Sa voix grave avait des inflexions attendries qui remuaient le cœur de Marianne jusque dans ses moindres fibres.

— Voilà pour vos enfants, continua-t-il.

Et il glissa un billet de banque sous l’oreiller de la malade.

La visite était terminée.

Marianne, sans forces, ne quitta pas sa place, mais elle suivit avec toute son âme celui qui s’éloignait.

Au moment de franchir le seuil de la porte, Jacques se retourna.

Il chercha l’infirmière des yeux, et l’ayant aperçue, il se découvrit. Pendant un instant, tout ce que le regard d’un homme peut contenir d’amour ardent, de passion exclusive, de respect sans bornes, de regrets, d’attendrissement, apparut dans l’œil bleu de Jacques.

Marianne, éblouie, chancela ; mourante, elle voulut s’élancer vers lui, crier follement son nom, lui dire de l’emporter, de ne plus la quitter : la vision bénie, en disparaissant, lui rendit sa raison.

Elle raidit ses mains tremblantes, et essaya d’apaiser le trouble qui l’envahissait ; elle y parvint, car au bout de quelques instants, elle traversa la pièce de son pas ordinaire, calme et lent.

À l’entrée de la salle, il y avait une petite cellule où les sœurs et les infirmières de garde allaient se reposer durant la nuit.

Marianne, espérant n’y rencontrer personne à cette heure de la journée, y entra.

La porte ne s’était pas refermée que deux bras caressants la pressaient, et qu’une voix mouillée de larmes murmurait à son oreille :

— N’es-tu pas la plus heureuse ! Vas-tu encore manquer de courage ? Est-ce qu’il t’oubliera jamais ?
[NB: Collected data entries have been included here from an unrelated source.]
import Literature.MathematicalPhysics.QuantumLattice.FinDimSpectrum

/-!
# Sketch — crux idea «odd-deformation EOM transfer» (hub-lb-sym-idea-1, crux `LowerEdge_ge_m4o5`)

First lemma of the line, stated over existing declarations (`Matrix.minEnergyOn`,
`Literature/MathematicalPhysics/QuantumLattice/FinDimSpectrum.lean`). Not proved here.
-/

namespace Summit.Ventures.CertifiedManyBodySolver.Cruxes.LowerEdge_ge_m4o5.OddDeformation

open Matrix

/-- FIRST LEMMA (transfer). If a unitary `g` preserves the sector `K`, commutes with `H` and
ANTIcommutes with `V`, then deforming `H` by `ε • V` cannot raise the sector minimum energy:
`E_K(H + εV) ≤ E_K(H)` for every real `ε` (the symmetric point is the maximum of an even concave
function). Proof sketch: the minimisers of the Rayleigh quotient of the compression of `H` to `K`
form a `g`-invariant subspace; a `g`-eigenvector `ψ` in it has `⟨ψ, Vψ⟩ = -⟨ψ, Vψ⟩ = 0`, so it is a
trial state for `H + εV` with energy `E_K(H)`. Junk-safe: for `K = ⊥` both sides are `sInf ∅`. -/
def OddDeformationTransfer : Prop :=
  ∀ (n : Type) [Fintype n] [DecidableEq n] (H V g : Matrix n n ℂ) (K : Submodule ℂ (n → ℂ)),
    H.IsHermitian → V.IsHermitian → gᴴ * g = 1 → g * H = H * g → g * V = -(V * g) →
    (∀ ψ ∈ K, g *ᵥ ψ ∈ K) →
    ∀ ε : ℝ, (H + (ε : ℂ) • V).minEnergyOn K ≤ H.minEnergyOn K

/-- HOW IT IS USED (glue, proved): any certified lower bound `c` for the DEFORMED operator on the
sector is a lower bound for the symmetric one. With `H` = the `L × L` torus Hubbard Hamiltonian,
`K` = its `N`-particle (`S_z = 0`) sector, `V` = a translation-invariant `g`-odd kinetic term and
`c = lo · L²` from a window/SOS certificate for `H + εV`, the existing thermodynamic-limit
transport (`energyDensityTT'_ge_of_eventually_ge_torus`) then yields `M3EnergyLowerRow 0 lo`. -/
theorem lowerBound_transfer (hT : OddDeformationTransfer)
    {n : Type} [Fintype n] [DecidableEq n] (H V g : Matrix n n ℂ) (K : Submodule ℂ (n → ℂ))
    (hH : H.IsHermitian) (hV : V.IsHermitian) (hg : gᴴ * g = 1) (hgH : g * H = H * g)
    (hgV : g * V = -(V * g)) (hK : ∀ ψ ∈ K, g *ᵥ ψ ∈ K) (ε c : ℝ)
    (hc : c ≤ (H + (ε : ℂ) • V).minEnergyOn K) :
    c ≤ H.minEnergyOn K :=
  hc.trans (hT n H V g K hH hV hg hgH hgV hK ε)

/-- The measured object of the falsifier (engine side, recorded here only as a definition of terms):
for a relaxation value `R : ℝ → ℝ` (even in `ε` by construction) the line is LIVE iff `R ε > R 0`
for some `ε`; with `R` twice differentiable at `0` this is decided to leading order by the sign of
the curvature `r₂`. Nothing to prove. -/
def LiveAt (R : ℝ → ℝ) (ε : ℝ) : Prop := R 0 < R ε

end Summit.Ventures.CertifiedManyBodySolver.Cruxes.LowerEdge_ge_m4o5.OddDeformation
— Ô Aimée ! Aimée ! que je t’aime, et que tu es bonne ! répondit Marianne en lui rendant ses baisers.

À quelques jours de là, le docteur Rivière montrait Marianne à la supérieure.

Derrière les lits où les malades commençaient à guérir, la surveillante se reprenait à la vie.
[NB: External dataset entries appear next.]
import Summits.RiemannHypothesis.RiemannHypothesis.Theorems.WeilFormatCDataO103MFrontData
import Summits.RiemannHypothesis.RiemannHypothesis.Theorems.S2FormatCE0
import Literature.NumberTheory.LFunctions.YoshidaWindowGramTailMSSines
import Literature.NumberTheory.LFunctions.YoshidaWindowGramMiddleJBox
import Literature.NumberTheory.LFunctions.YoshidaWindowGramTailJFactoredScaled
import Literature.NumberTheory.LFunctions.YoshidaWindowGramTailMSFactored
import Literature.NumberTheory.LFunctions.YoshidaWindowGramTailJDiagTight
import Summits.RiemannHypothesis.RiemannHypothesis.Theorems.FormatCPsdBands
import Summits.RiemannHypothesis.RiemannHypothesis.Theorems.WeilFormatCDiagShift
import Summits.RiemannHypothesis.RiemannHypothesis.Theorems.FormatCPsdSymmBands
import HarnessLib

/-!
# Format C kernel rung `O103M` (a = 103/100, column-band layout): odd sector (P): dyadic-Cholesky row budgets, rows 96…111 (kernel certificates)

Window `a = 103/100`; prime powers in the window: 2, 3, 2^2, 5, 7; prime constant A = 2148/1000 (`WeilFormatC.primeCoeff_form_ge_cells_v2`); evaluator parameters S = 2^320, Kpi 160, Kser 190, kred 8, Kexp 55, J 150; full table modes < 257; light column table modes < 2051; units 2^-310 (Schur entries), 2^-154 (column digits, width 157), 2^-148 (tail-factor digits, width 151), 2^-64 (reciprocal weights), 2^-40 (tail base); order-J tail J = 4, θ = 1/2048, η = 1/10 | 4/1.
Design row: sr-gb-rung-b B g21 hp odd λ-run (parity cell 14 L-side): a = 103/100, A = 2148/1000 (cells_v2), μ = 2^-95, odd 256/512/2048, kit precision S 2^320 / c 310 / Kpi 160 / Kser 190 / Kexp 55 / J 150 (A g23 hp levers), MS tail; see HOME(B)/CELL14-LSIDE-B-g21.md. Generated by sr-gb-rung-a prover A g22 with rh-explicit-weil-2 gen7's generator extended for the odd λ-run (--sector odd --mu-log2; HOME(A)/code-g22/gen7/gramgen7.py sha16 b21c14hp103m0001) from `#eval` of the tree's `Encl` functions; every datum is re-verified by the kernel in the theorem files (`decide +kernel`). Helper data of the rh-explicit Weil-positivity programme (format C, K-CELL-2), RH-free. [cite: Yoshida1992HermitianForms, §5 (5.15)-(5.16) p. 301; §7 pp. 305–312]
-/

set_option linter.dupNamespace false
set_option exponentiation.threshold 1024
set_option maxRecDepth 200000

namespace Summit.RiemannHypothesis.RiemannHypothesis.Theorems.WeilFormatCData.O103MCBOdd

open Literature.NumberTheory.LFunctions Literature.NumberTheory.LFunctions.PsdDyadic Summit.RiemannHypothesis.RiemannHypothesis.Theorems.FormatCPsd

/-- kernel: (P) row budgets `[96, 104)` (radius = the Schur radius `rho`). -/
theorem tPB96 : checkPsdBand O103MCBOdd.δ O103MCBOdd.rho O103MCBOdd.DS' O103MCBOdd.L 96 8 = true := by decide +kernel

/-- kernel: (P) row budgets `[104, 112)` (radius = the Schur radius `rho`). -/
theorem tPB104 : checkPsdBand O103MCBOdd.δ O103MCBOdd.rho O103MCBOdd.DS' O103MCBOdd.L 104 8 = true := by decide +kernel

/-- kernel: symmetry of `DS'` on rows `[96, 104)` against the lower triangle. -/
theorem tSy96 : (List.range' 96 8).all (fun i ↦ (List.range i).all fun j ↦ decide (getMZ O103MCBOdd.DS' i j = getMZ O103MCBOdd.DS' j i)) = true := by
  decide +kernel

/-- kernel: symmetry of `DS'` on rows `[104, 112)` against the lower triangle. -/
theorem tSy104 : (List.range' 104 8).all (fun i ↦ (List.range i).all fun j ↦ decide (getMZ O103MCBOdd.DS' i j = getMZ O103MCBOdd.DS' j i)) = true := by
  decide +kernel

/-- kernel: `DS' = DS − lamZ·1` on rows `[96, 104)`. -/
theorem tSh96 : WeilFormatC.checkDiagShiftRows 256 O103MCBOdd.DS O103MCBOdd.DS' O103MCBOdd.lamZ 96 8 = true := by decide +kernel

/-- kernel: `DS' = DS − lamZ·1` on rows `[104, 112)`. -/
theorem tSh104 : WeilFormatC.checkDiagShiftRows 256 O103MCBOdd.DS O103MCBOdd.DS' O103MCBOdd.lamZ 104 8 = true := by decide +kernel

end Summit.RiemannHypothesis.RiemannHypothesis.Theorems.WeilFormatCData.O103MCBOdd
C’était bien toujours la prisonnière pensive et sérieuse ; mais dans ses grands yeux profonds le courage avait rallumé son étincelle ; sur ses traits purs, l’amer découragement avait fait place à une expression de sereine énergie.

— Eh bien, ma sœur, que dites-vous de notre infirmière ? demanda-t-il à la religieuse, il me semble qu’elle entre en convalescence.

— Notre neuvaine est terminée depuis deux jours, docteur, répondit celle-ci, ayez encore le triste courage de nier la puissance de Dieu et de ne pas croire aux miracles !…

Le médecin sourit doucement.

— Chère sœur, dit-il, au dieu qui a fait ce miracle-là, je crois de toute mon âme ; il est aussi vieux que le monde, et il en fera bien d’autres.

— Enfin, vous voilà presque converti ! vous l’avouez !

— Oh ! je n’ai jamais cessé de reconnaître la puissance infinie de cette religion-là, je vous le répète. Et cependant, hélas ! et à mon très grand regret, il y a bien longtemps que son culte m’est interdit…

Et il s’éloigna en riant, pendant que la sœur Saint-Jean ne le comprenait plus du tout, et assurait que sa vieille cervelle déménageait.